I was pleased to see that besides her and the captain, there would only be half a dozen other people on the boat with us, which meant there wouldn’t be a bunch of people blocking our view.
There was a nice awning set up with chairs bolted beneath it so that passengers could sit in the shade, a good thing since it was a very hot day and the trip was scheduled to take around five hours. I was glad I’d brought my hat, shades and sun block, and most of all several bottles of water since the boat company didn’t provide any.
Zipping over the water with exhilarating speed, we began the 1.5-hour journey to reach the area where the whales feed. After a little while I moseyed up to the front of the ship and sat with my legs hanging out over the edge. I looked down and saw the tip of the boat slicing through the sea and felt the wind in my face as we rushed toward the horizon.
At one point Joe claimed he saw a flying fish. I told him that was nice and thought he was imagining things. But to my surprise, lots of them began jumping out of the boat’s way and skimming along the surface for hundreds of feet before plunking back down again into the bright blue waters. I watched them with fascination, entranced.
It was both thrilling and spooky to be so far away from shore that we couldn’t see any land, or any other boats for that matter. Twenty miles off shore, we came to a large yellow buoy with a couple of small fishing boats nearby. The captain yelled back and forth with the fishermen, who pointed us in one direction. We motored off a short distance that way and kept our eyes peeled.
I’d been whale watching one other time before, off the coast of Maine, so I knew what to look for. The whales make circular patches of calm water, called footprints. So it was an instant adrenaline rush when, peering over the railing, I suddenly saw a footprint emerge right in front of me, flush against the ship.
Hearing my cries of excitement, everyone rushed over to have a look. The water was so clear that the entire whale was visible beneath the surface. It was surreal. Absolutely amazing. In Maine, I was never able to see the whales under water. I caught fleeting glimpses of them when their backs surfaced, but that was all. This was so, so much better.

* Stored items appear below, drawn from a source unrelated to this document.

/-- **An automorphism fixing `√D` fixes `End_{K̄}(E)` pointwise.**  Let `E/K` (characteristic `0`)
be elliptic, `ψ ∈ End_{K̄}(E)` with `ψ² = D < 0`, and `σ ∈ Γ_K` with `ψ(σ • P) = σ • ψ(P)` for all
`P`.  Then every `c ∈ End_{K̄}(E)` commutes with `σ`: `c(σ • P) = σ • c(P)`.  Indeed
`σcσ⁻¹ ∈ End_{K̄}(E)` (`WeierstrassCurve.conj_mem_geomEndRing`) and `Nc = a + bψ`
(`exists_intCast_mul_eq_of_mem_geomEndRing`) is fixed by conjugation, so `N(σcσ⁻¹ − c) = 0` in
the characteristic-`0` domain `End_{K̄}(E)` (`WeierstrassCurve.isDomain_geomEndRing`,
`WeierstrassCurve.charZero_geomEndRing`).  This is Lang's Remark, Ch. 10 §4 ("all elements of
`End(A)` are defined over `K`" for `K ⊇ k = ℚ(√D)`) = Silverman, *AT*, Thm. II.2.2(b).
[cite: Lang1987, Ch. 10 §4, Remark] -/
theorem apply_smul_eq_smul_apply_of_mem_geomEndRing {ψ : AddMonoid.End W.geomPoints}
    (hψ : ψ ∈ W.geomEndRing) {D : ℤ} (hD : D < 0)
    (hψψ : ψ * ψ = (D : AddMonoid.End W.geomPoints)) {σ : absoluteGaloisGroup K}
    (hσ : ∀ P : W.geomPoints, ψ (σ • P) = σ • ψ P) {c : AddMonoid.End W.geomPoints}
    (hc : c ∈ W.geomEndRing) (P : W.geomPoints) : c (σ • P) = σ • c P := by
  haveI := isDomain_geomEndRing W
  haveI := charZero_geomEndRing W
  obtain ⟨N, a, b, hN, hNc⟩ := exists_intCast_mul_eq_of_mem_geomEndRing W hψ hD hψψ hc
  set g : absoluteGaloisGroup K →* AddMonoid.End W.geomPoints :=
    DistribMulAction.toAddMonoidEnd (absoluteGaloisGroup K) W.geomPoints with hg
  have hconjP : ∀ (φ : AddMonoid.End W.geomPoints) (Q : W.geomPoints),
      (g σ * φ * g σ⁻¹) Q = σ • φ (σ⁻¹ • Q) := fun φ Q ↦ rfl
  have hmem : g σ * c * g σ⁻¹ ∈ W.geomEndRing := conj_mem_geomEndRing W hc σ
  -- `ψ` is fixed by conjugation, hence so is `N c = a + b ψ`
  have hψfix : ∀ Q : W.geomPoints, σ • ψ (σ⁻¹ • Q) = ψ Q := fun Q ↦ by
    rw [← hσ, smul_inv_smul]
  have hgg : g σ * g σ⁻¹ = 1 := by rw [← map_mul, mul_inv_cancel, map_one]
  have hψconj : g σ * ψ * g σ⁻¹ = ψ := by
    refine AddMonoidHom.ext fun Q ↦ ?_
    change (g σ * ψ * g σ⁻¹) Q = ψ Q
    rw [hconjP, hψfix]
  have hNconj : (N : AddMonoid.End W.geomPoints) * (g σ * c * g σ⁻¹) =
      (N : AddMonoid.End W.geomPoints) * c := by
    calc (N : AddMonoid.End W.geomPoints) * (g σ * c * g σ⁻¹)
        = g σ * ((N : AddMonoid.End W.geomPoints) * c) * g σ⁻¹ := by
          rw [← mul_assoc, ← mul_assoc, (Int.cast_commute N (g σ)).eq, mul_assoc (g σ)]
      _ = g σ * ((a : AddMonoid.End W.geomPoints) + (b : AddMonoid.End W.geomPoints) * ψ) *
            g σ⁻¹ := by rw [hNc]
      _ = (a : AddMonoid.End W.geomPoints) * (g σ * g σ⁻¹) +
            (b : AddMonoid.End W.geomPoints) * (g σ * ψ * g σ⁻¹) := by
          rw [mul_add, add_mul, ← mul_assoc (g σ) (b : AddMonoid.End W.geomPoints) ψ,
            ← (Int.cast_commute a (g σ)).eq, ← (Int.cast_commute b (g σ)).eq]
          simp only [mul_assoc]
      _ = (N : AddMonoid.End W.geomPoints) * c := by rw [hgg, mul_one, hψconj, hNc]
  have hsub : ((N : W.geomEndRing)) * (⟨g σ * c * g σ⁻¹, hmem⟩ - ⟨c, hc⟩) = 0 := by
    rw [mul_sub, sub_eq_zero]
    exact Subtype.ext (by push_cast; exact hNconj)
  rcases mul_eq_zero.mp hsub with h0 | h0
  · exact absurd (Int.cast_eq_zero.mp h0) hN
  · have hcc : g σ * c * g σ⁻¹ = c := congrArg Subtype.val (sub_eq_zero.mp h0)
    have := congrArg (fun f : AddMonoid.End W.geomPoints ↦ f (σ • P)) hcc
    simp only [hconjP, inv_smul_smul] at this
    exact this.symm

end AnyField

One whale came up to check us out on the ship’s starboard side, and then poked its nose up out of the water. The deck hand informed us that this was an unusual sight for that kind of whale. It’s a large whale but because its flippers are so small, it usually doesn’t get up the speed to poke its nose up like that.

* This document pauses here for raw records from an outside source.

import Summits.QuantumFields.YangMills.Theorems.BalabanUVNodesN13UVRowRFreeAtLiveSelectorRecord13
import Summits.QuantumFields.YangMills.Theorems.BalabanUVNodesN13UVRowOfUpperAndSmallLocus

/-!
# BalabanUVNodes ∕ N13 — THE ENGINES' (UV₁₃) ROW `hUV`, VERBATIM, FROM THREE LEAVES ON THE 𝐓-IMAGE: (U1)ᵀ termwise majorants of the PRE-𝐑 terms
# `χ_k(s)·slotT_k(s)`, (U2) their budget, (L2ˢ)ᵀ the all-small history's lower bound on ITS PRE-𝐑 TERM on the small locus — the 𝐑-free twin of
# `…N13UVRowOfU1U2L2SmallLocus.hUV₁₃CoPH_of_U1_U2_L2small` (p597573) at every live-selector parameter

Cell `pub-ymgap` (HUMAN RULING D-0062 Track A ∕ D-0149 width), WIDTH SEAT `pub-ymgap-dag-n13-w1` (gen 4, CLAIM-2), key K1⁷ `StabilityBAtRecordR13SepCoPH` =
stmt-QuantumFields-20542 (`--kind proof --supports … --as helper`; count-neutral).  [III] = [Balaban1988Convergent], [IV] = [Balaban1989LargeFieldI],
[B16] = [Balaban1989LargeFieldII], [Av] = [Balaban1985Averaging].

WHY.  p597573 prices N13's child `hUV` of K1⁷ v6 stub 1 (dag-n24-c's 34H §3) at THREE displayed leaves on the record's POST-𝐑 (2.18) representation
`reprOfRecord₁₃ θ P k` (slot = `slotsOfRecord … k`): (U1) termwise majorants, (U2) their sum `≤ exp(E₊|T|)`, (L2ˢ) the all-small history's lower bound on the small locus.
This seat's `…N13UVRowRFreeAtLiveSelectorRecord13` (p607786) showed that at every LIVE-SELECTOR parameter — all K0∕K1 witnesses `θ₁₅ᶜᶜᴹᵂ = theta13LiveOfNumerics = (…).liveRepin₁₃`
— the post-𝐑 slot is the pre-𝐑 slot times its own (0.3) ratio `∈ {0,1}`: `slot_{k+1} ≤ slotT_{k+1}` everywhere, `=` termwise at every history with empty fibre bond set.
THIS FILE re-addresses the three leaves to the PRE-𝐑 family `slotsTOfRecord … k` (= def-T's 𝐓-image of level `k−1`, the (2.18) representation `reprTOfRecord₁₃` of
`𝐓ρ_{k−1}`; at level 0 both families are `ρ₀`) and composes the engines' `hUV` binder LETTER FOR LETTER (p595529's `hUV₁₃_of_upper_of_lowerSmallLocus`): so the
K1⁷ lanes may supply N13's (UV₁₃) row with NO statement about def-R's 𝐑-operation — the leaves are statements about [III] §3's 𝐓-image (N11's (S1ᵀ)∕Thm-2 currency).
§1 records that the ALL-SMALL history (last small-field region `Λ_k = univ`) has EMPTY fibre bond set (`Z′ ⊆ Λ_kᶜ = ∅`, def-R's `zpOfSeq_subset`), so (L2ˢ)ᵀ's side
condition is a one-liner at the consumer's `s₀`.

CONTENTS (theorems only; 0 `def`).  §1 `fibOfSeq_eq_empty_of_Λ_eq_univ`.  §2 (all levels `k`, `θ : Stage13Params` with the selector clause `hsel` and the two ζ-laws):
`slotsOfRecord₁₃_le_slotsT_of_liveSel` · `histTerm₁₃_le_histTermT_of_liveSel` · ★ `densOfRecord₁₃_le_sum_histTermT_of_liveSel` · `histTerm₁₃_eq_histTermT_of_fibOfSeq_eq_empty_of_liveSel`
· `histTermT₁₃_le_densOfRecord₁₃_of_fibOfSeq_eq_empty_of_liveSel`.  §3 `uv₁₃_of_U1T_U2_L2Tsmall_of_liveSel` (one `(P, k)`, numbers `em ep`) · ★★
`hUV₁₃CoPH_of_U1T_U2_L2Tsmall_of_liveSel` (the engines' binder; `θ : Stage13HParams`, `h : θ.Provisos₁₃CoPH`, `w : WorldP`).

HONEST FRAMING.  Count-neutral by-name composition (p607786 + p595529 + def-R's region geometry); (U1)ᵀ, (U2), (L2ˢ)ᵀ are DISPLAYED — nothing of [B16] Thm 1 ∕
[III] Cor. 3 ∕ Thm 2 claimed; by p607786 §5 an everywhere-(U1)ᵀ at `k ≥ 1` is a statement about the chosen `rnDeriv`∕`condKernel` version (reading only); N13 NOT
discharged; K0⁷∕K1⁷ NOT closed; no stub closed; counts unmoved (typed 28∕28 · discharged 5∕27, A 5∕28); one finite `𝕋⁴_{L^K}` programme at fixed `ε = L^{−K}`; route R4
closes the CONDITIONAL finite-𝕋⁴ rung `BalabanLadder.UV` only — the Yang–Mills mass gap (Clay) is NOT proved by any of this.  No `sorry`, `def`, `instance`, `notation`.
-/

noncomputable section

open scoped BigOperators Matrix.Norms.L2Operator

namespace Summit.QuantumFields.YangMills.BalabanUVNodes.N13UVRowOfU1TU2L2TSmallLocus

open Literature.MathematicalPhysics.QuantumFieldTheory.Balaban1983to89
open Literature.MathematicalPhysics.QuantumFieldTheory.Balaban1983to89.T4Continuum (T4Family)
open Literature.MathematicalPhysics.QuantumFieldTheory.Balaban1983to89.Node00
open B14.Eq218Concrete
open FlowStepRuns (genFlow)
open DagBinding (WorldP)
open ExpMeanLog (deltaSU)
open Summit.QuantumFields.YangMills.BalabanUVNodes.N13UVRowRFreeAtLiveSelectorRecord13
  (slotsOfRecord₁₃_succ_le_slotsT_of_liveSel histTerm₁₃_succ_eq_histTermT_of_fibOfSeq_eq_empty_of_liveSel wOfRecord₉_nonneg)
open Summit.QuantumFields.YangMills.BalabanUVNodes.N13UVRowOfUpperAndSmallLocus (hUV₁₃_of_upper_of_lowerSmallLocus uv₁₃_of_upper_of_lowerSmallLocus)

variable {F : T4Family} {N : ℕ} [NeZero N]

/-! ## §1 The all-small history has EMPTY fibre bond set -/

section Geometry

variable (ν : Stage7Numerics) (τ : TowerNumerics) (p : B12.RunParams) (g : ℕ → ℝ) (k : ℕ)

open Classical in
/-- **A history whose last small-field region is EVERYTHING (`Λ_k = univ`, the all-small history) has EMPTY fibre bond set**: `Z′(s) ⊆ Z_k = Λ_kᶜ = ∅`
(def-R's `zpOfSeq_subset`), and no bond meets the empty set. [cite: Balaban1989LargeFieldI, (0.3) p.176 and p.177 (bookkeeping: `Z′ ⊆ Z`)] -/
theorem fibOfSeq_eq_empty_of_Λ_eq_univ (s : SeqOfRecord F ν τ.M g p.K k) (hΛ : s.Λ k = Set.univ) : fibOfSeq F ν τ p g k s = ∅ := by
  have hzp : zpOfSeq F ν τ g p.K k s = ∅ := by
    refine Set.subset_empty_iff.mp ?_
    have h := zpOfSeq_subset F ν τ g p.K k s
    rwa [hΛ, Set.compl_univ] at h
  unfold fibOfSeq
  refine Finset.filter_eq_empty_iff.mpr fun b _ hb => ?_
  rw [hzp] at hb
  obtain ⟨x, hx, -⟩ := hb
  exact hx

Several times, we spotted Bryde’s whales (pronounced broo-dess, almost like Brutus). They grow to around 40 feet long and weigh up to 22 tons. Whaling has depleted their population, so they’re now a protected species.
We puttered around for an hour or two and saw several whales. Near the end of our stay, another whale-watching boat showed up, after which we didn’t see much more of the whales. Maybe the extra ship shooed them off.

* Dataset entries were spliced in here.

import Summits.RiemannHypothesis.RiemannHypothesis.Theses.LaguerreSpeiserSplit

/-!
# Line `birth` — birth skeleton for crux `LaguerreOnLine` (stmt-RiemannHypothesis-18897)

Route `LaguerreSpeiserSplit` (route-RiemannHypothesis-LaguerreSpeiserSplit), crux #3 (the imported
near-field complement). Crux (route decl, verbatim): the STRICT Laguerre inequality on the whole
real axis for Riemann's `Ξ` (`Ξ = Literature.NumberTheory.LFunctions.riemannXiUpper`,
`Ξℝ t = Re Ξ(t)`):

  `∀ t : ℝ, 0 < (Ξℝ)′(t)² − Ξℝ(t) · (Ξℝ)″(t)`   (`L₁(t) > 0`; Csordas, arXiv:1309.0055, OP 4.7).

## The cut (planner skeleton registrar, 2026-08-17): OFF-ZERO SLOPE × SIMPLICITY ON THE LINE

The route header's own reading of the crux — "exactly `(Ξ′/Ξ)′ < 0` off the real zeros ∧ every real
zero of `Ξ` is simple" — typed as two registered stubs and a sorry-free seam:

* stub **SLOPE** `stub_logDerivSlope` (open; RH-implied): at every real `t` with `Ξ(t) ≠ 0`,
  `L₁(t) > 0`, i.e. `(Ξ′/Ξ)′(t) = −L₁(t)/Ξ(t)² < 0`: the logarithmic derivative of `Ξ` is strictly
  decreasing between consecutive real zeros. Under RH it is `−(Ξ′/Ξ)′(t) = Σ_γ m(γ)/(t − γ)² > 0`
  (Mittag-Leffler expansion over the zeros `γ ∈ ℝ`; in the tree the local form of that expansion is
  the Titchmarsh engine `Literature.Analysis.Complex.titchmarsh_logDeriv_sub_sum`). Unconditionally a
  conjugate pair of zeros `c ± id` of `Ξ` contributes `−2m((t − c)² − d²)/|t − c − id|⁴`, of the wrong
  sign exactly on `|t − c| < |d|`, so SLOPE says: no off-line pair sits closer to the line than the
  positive mass `Σ_γ (t − γ)⁻²` of the real zeros can absorb (the "near field" of the route's
  dichotomy). It is strictly weaker IN FORM than RH (an off-line pair with `d` large against the
  local spacing `2π/log c` does not violate it) and it does not see multiplicities of real zeros at
  all. Known regime: `|t| ≤ H − 1/2` whenever RH is verified to height `H` (every zero `w` with
  `|Re w − t| < 1/2 ≥ |Im w|` is then real, so every term of the expansion is positive): with
  `Literature.NumberTheory.DiophantineGeometry.riemannHypothesisUpTo_platt_trudgian` (named fact,
  `H = 3 000 175 332 800`) this is the window; the tail `|t| > H − 1/2` is the open content.
  Size: open-problem (tail) + M (window, from the named fact and the Mittag-Leffler expansion).
* stub **SIMPLE** `stub_simpleOnLine` (open): every REAL zero of `Ξ` is simple — `Ξ(t) = 0 ⇒
  Ξ′(t) ≠ 0` for real `t`; equivalently every zero of `ζ` ON the critical line is simple (the
  factor `½ s(s − 1) π^{−s/2} Γ(s/2)` does not vanish there). Known: a positive proportion
  (Levinson 1974; Conrey 1989: ≥ 40.1 % of the zeros are simple and on the line; Bui–Heath-Brown
  2013: ≥ 70.37 % of the zeros are simple assuming RH), and every zero in the ranges where the
  sign-change verifications ISOLATE the zeros (van de Lune–te Riele–Winter 1986: the first
  1.5·10⁹ zeros are simple and on the line; Platt 2017, rigorous isolation to height 3.06·10¹⁰).
  Size: open-problem.

Seam `LaguerreOnLine_of` (sorry-free, below): fix `t : ℝ`. If `Ξ(t) ≠ 0`, SLOPE. If `Ξ(t) = 0`,
then `Ξℝ(t) = 0`, so `L₁(t) = (Ξℝ)′(t)²`; and `(Ξℝ)′(t) = Re Ξ′(t)`
(`Literature.Analysis.Complex.KiKim.hasDerivAt_re_ofReal`) with `Im Ξ′(t) = 0`
(`Literature.Analysis.Complex.im_deriv_ofReal`, `Ξ` being real on `ℝ`:
`Literature.NumberTheory.LFunctions.im_riemannXiUpper_ofReal_holds`), so SIMPLE gives
`Re Ξ′(t) ≠ 0` and `L₁(t) > 0`. `LaguerreOnLine_proof : LaguerreOnLine` is the skeleton theorem
concluding the crux BY NAME from the two registered stubs (sorry only inside `stub_*`).

Neither stub is the crux or the summit reworded: SLOPE is blind at the real zeros (it holds for
`Ξ²`-type functions with double real zeros, where the crux fails), SIMPLE is blind off them (it holds
for real entire functions with simple real zeros and non-real pairs hugging the line, where the crux
fails); the crux is their conjunction and each is implied by it (calibration examples below).
BC3 probes (planner folder `bc/stub_probes.lean`): `stub → LaguerreOnLine` and
`stub → Summit.RiemannHypothesis` by `first | exact? | simpa | … | aesop` fail for both stubs (log in
`Lines/birth.md`).

Disproof used: none on file (`Cruxes/LaguerreOnLine/` had no workfiles before this line: no
`Disproof.lean`, no landed `Theorems/LaguerreOnLine/Negative/*`); negatives index of the summit
(CharacterSums Conrey-positivity, UniversalFactor Laplace loophole) untouched by either stub.
-/

set_option linter.dupNamespace false

noncomputable section

namespace Summit.RiemannHypothesis.RiemannHypothesis.Cruxes.LaguerreOnLine.Birth

open Literature.NumberTheory.LFunctions (riemannXiUpper riemannXi differentiable_riemannXi
  im_riemannXiUpper_ofReal_holds)
open Summit.RiemannHypothesis.RiemannHypothesis.Theses.LaguerreSpeiserSplit (LaguerreOnLine)

/-! ### Registered stubs (`sorry` lives only here) -/

/-- **Stub SLOPE (`LogDerivSlope`).** Off the real zeros of `Ξ` the strict Laguerre inequality
holds: for real `t` with `Ξ(t) ≠ 0`, `(Ξℝ)′(t)² − Ξℝ(t)·(Ξℝ)″(t) > 0`, i.e. `(Ξ′/Ξ)′(t) < 0` — the
logarithmic derivative of `Ξ` is strictly decreasing between consecutive real zeros. RH-implied
(`−(Ξ′/Ξ)′(t) = Σ_γ m(γ)(t − γ)⁻² > 0`); unconditionally it excludes off-line pairs `c ± id` closer
to the line than the real-zero mass `Σ_γ (t − γ)⁻²` absorbs (near field). Known for
`|t| ≤ H − 1/2` under RH-to-height-`H` (`riemannHypothesisUpTo_platt_trudgian`). Size: open-problem. -/
theorem stub_logDerivSlope :
    ∀ t : ℝ, riemannXiUpper (t : ℂ) ≠ 0 →
      0 < deriv (fun u : ℝ => (riemannXiUpper (u : ℂ)).re) t ^ 2
        - (riemannXiUpper (t : ℂ)).re * iteratedDeriv 2 (fun u : ℝ => (riemannXiUpper (u : ℂ)).re) t := by
  sorry

/-- **Stub SIMPLE (`SimpleOnLine`).** Every real zero of `Ξ` is simple: `Ξ(t) = 0 ⇒ Ξ′(t) ≠ 0`
for real `t` (equivalently: every zero of `ζ` on the critical line is simple). Known for a positive
proportion of the zeros (Levinson 1974, Conrey 1989, Bui–Heath-Brown 2013) and for every zero in the
ranges where the sign-change verifications isolate the zeros (van de Lune–te Riele–Winter 1986,
Platt 2017). Size: open-problem. -/
theorem stub_simpleOnLine :
    ∀ t : ℝ, riemannXiUpper (t : ℂ) = 0 → deriv riemannXiUpper (t : ℂ) ≠ 0 := by
  sorry

/-! ### Stub statements as named propositions

The `abbrev`s below are the stubs' exact elaborated types (`type_of%`), so `LaguerreOnLine_of` takes
`(h : Statement.stub_<name>)` and nothing else (tree convention, cf.
`Cruxes/HereditaryLaguerre/Lines/birth.lean`). -/

namespace Statement

/-- Statement of `stub_logDerivSlope`. -/
abbrev stub_logDerivSlope : Prop := type_of% @Birth.stub_logDerivSlope
/-- Statement of `stub_simpleOnLine`. -/
abbrev stub_simpleOnLine : Prop := type_of% @Birth.stub_simpleOnLine

end Statement

/-! ### Composition (sorry-free) and the skeleton theorem -/

/-- `Ξ` is entire (composition of `ξ` with the affine map `z ↦ 1/2 + i z`). [folklore] -/
theorem differentiable_riemannXiUpper : Differentiable ℂ riemannXiUpper := by
  have h : riemannXiUpper = fun z => riemannXi (1 / 2 + Complex.I * z) := rfl
  rw [h]
  exact differentiable_riemannXi.comp
    ((differentiable_const _).add ((differentiable_const _).mul differentiable_id))

/-- **Composition.** SLOPE and SIMPLE imply the crux
`Summit.RiemannHypothesis.RiemannHypothesis.Theses.LaguerreSpeiserSplit.LaguerreOnLine` BY NAME:
off the real zeros SLOPE is the claim; at a real zero `t`, `L₁(t) = (Re Ξ′(t))²` with `Ξ′(t)` real
(`im_deriv_ofReal`) and non-zero (SIMPLE). -/
theorem LaguerreOnLine_of (hSlope : Statement.stub_logDerivSlope)
    (hSimple : Statement.stub_simpleOnLine) : LaguerreOnLine := by
  intro t
  by_cases hz : riemannXiUpper (t : ℂ) = 0
  · -- at a real zero: `L₁(t) = (Re Ξ′(t))²`, and `Ξ′(t)` is real and non-zero
    have hderiv : deriv (fun u : ℝ => (riemannXiUpper (u : ℂ)).re) t
        = (deriv riemannXiUpper (t : ℂ)).re :=
      (Literature.Analysis.Complex.KiKim.hasDerivAt_re_ofReal
        (differentiable_riemannXiUpper.differentiableAt)).deriv
    have him : (deriv riemannXiUpper (t : ℂ)).im = 0 :=
      Literature.Analysis.Complex.im_deriv_ofReal differentiable_riemannXiUpper
        (fun x => im_riemannXiUpper_ofReal_holds x) t
    have hre : (deriv riemannXiUpper (t : ℂ)).re ≠ 0 := by
      intro h0
      exact hSimple t hz (Complex.ext (by simpa using h0) (by simpa using him))
    have hz' : (riemannXiUpper (t : ℂ)).re = 0 := by rw [hz, Complex.zero_re]
    rw [hz', zero_mul, sub_zero, hderiv]
    exact lt_of_le_of_ne (sq_nonneg _) (Ne.symm (pow_ne_zero 2 hre))
  · exact hSlope t hz

/-- **The skeleton**: the crux BY NAME from the two registered stubs (depends on `sorryAx` only
through `stub_*`). -/
theorem LaguerreOnLine_proof : LaguerreOnLine :=
  LaguerreOnLine_of stub_logDerivSlope stub_simpleOnLine

/-! ### Calibration (sorry-free): each stub is implied by the crux, so the cut loses no strength -/

/-- The crux gives SLOPE (drop the hypothesis) and SIMPLE (at a real zero the crux reads
`(Re Ξ′(t))² > 0`). -/
example (h : LaguerreOnLine) : Statement.stub_logDerivSlope ∧ Statement.stub_simpleOnLine := by
  refine ⟨fun t _ => h t, fun t hz hd => ?_⟩
  have ht := h t
  have hderiv : deriv (fun u : ℝ => (riemannXiUpper (u : ℂ)).re) t
      = (deriv riemannXiUpper (t : ℂ)).re :=
    (Literature.Analysis.Complex.KiKim.hasDerivAt_re_ofReal
      (differentiable_riemannXiUpper.differentiableAt)).deriv
  have hz' : (riemannXiUpper (t : ℂ)).re = 0 := by rw [hz, Complex.zero_re]
  rw [hz', zero_mul, sub_zero, hderiv, hd, Complex.zero_re] at ht
  norm_num at ht

end Summit.RiemannHypothesis.RiemannHypothesis.Cruxes.LaguerreOnLine.Birth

On the trip back to shore, we rode through an area where lots of dolphins were feeding. There were dozens all around the ship, and as I took dozens of photographs I pushed back the urge to jump overboard and swim with them. The dolphins we saw were Risso’s Dolphins. They had a rounded face, different from the narrow snout I am used to seeing on pictures of dolphins.
Back on shore, Joe and I were tan, tired and giddy over what we’d seen. We both agreed the experience was well worth the 5,000 yen. It started to rain after we got back, so it turned out we were lucky to have gone on the earlier trip, perhaps a smart move since storms can be more apt to crop up in the afternoons on hot summer days. Starving, we sought cover from the rain in a nearby restaurant serving a wide variety of seafood — whales not included — and I tucked in to an excellent maguro sashimi rice bowl (one dish most certainly not on my “dame” list!), the perfect way to cap off a most memorable trip.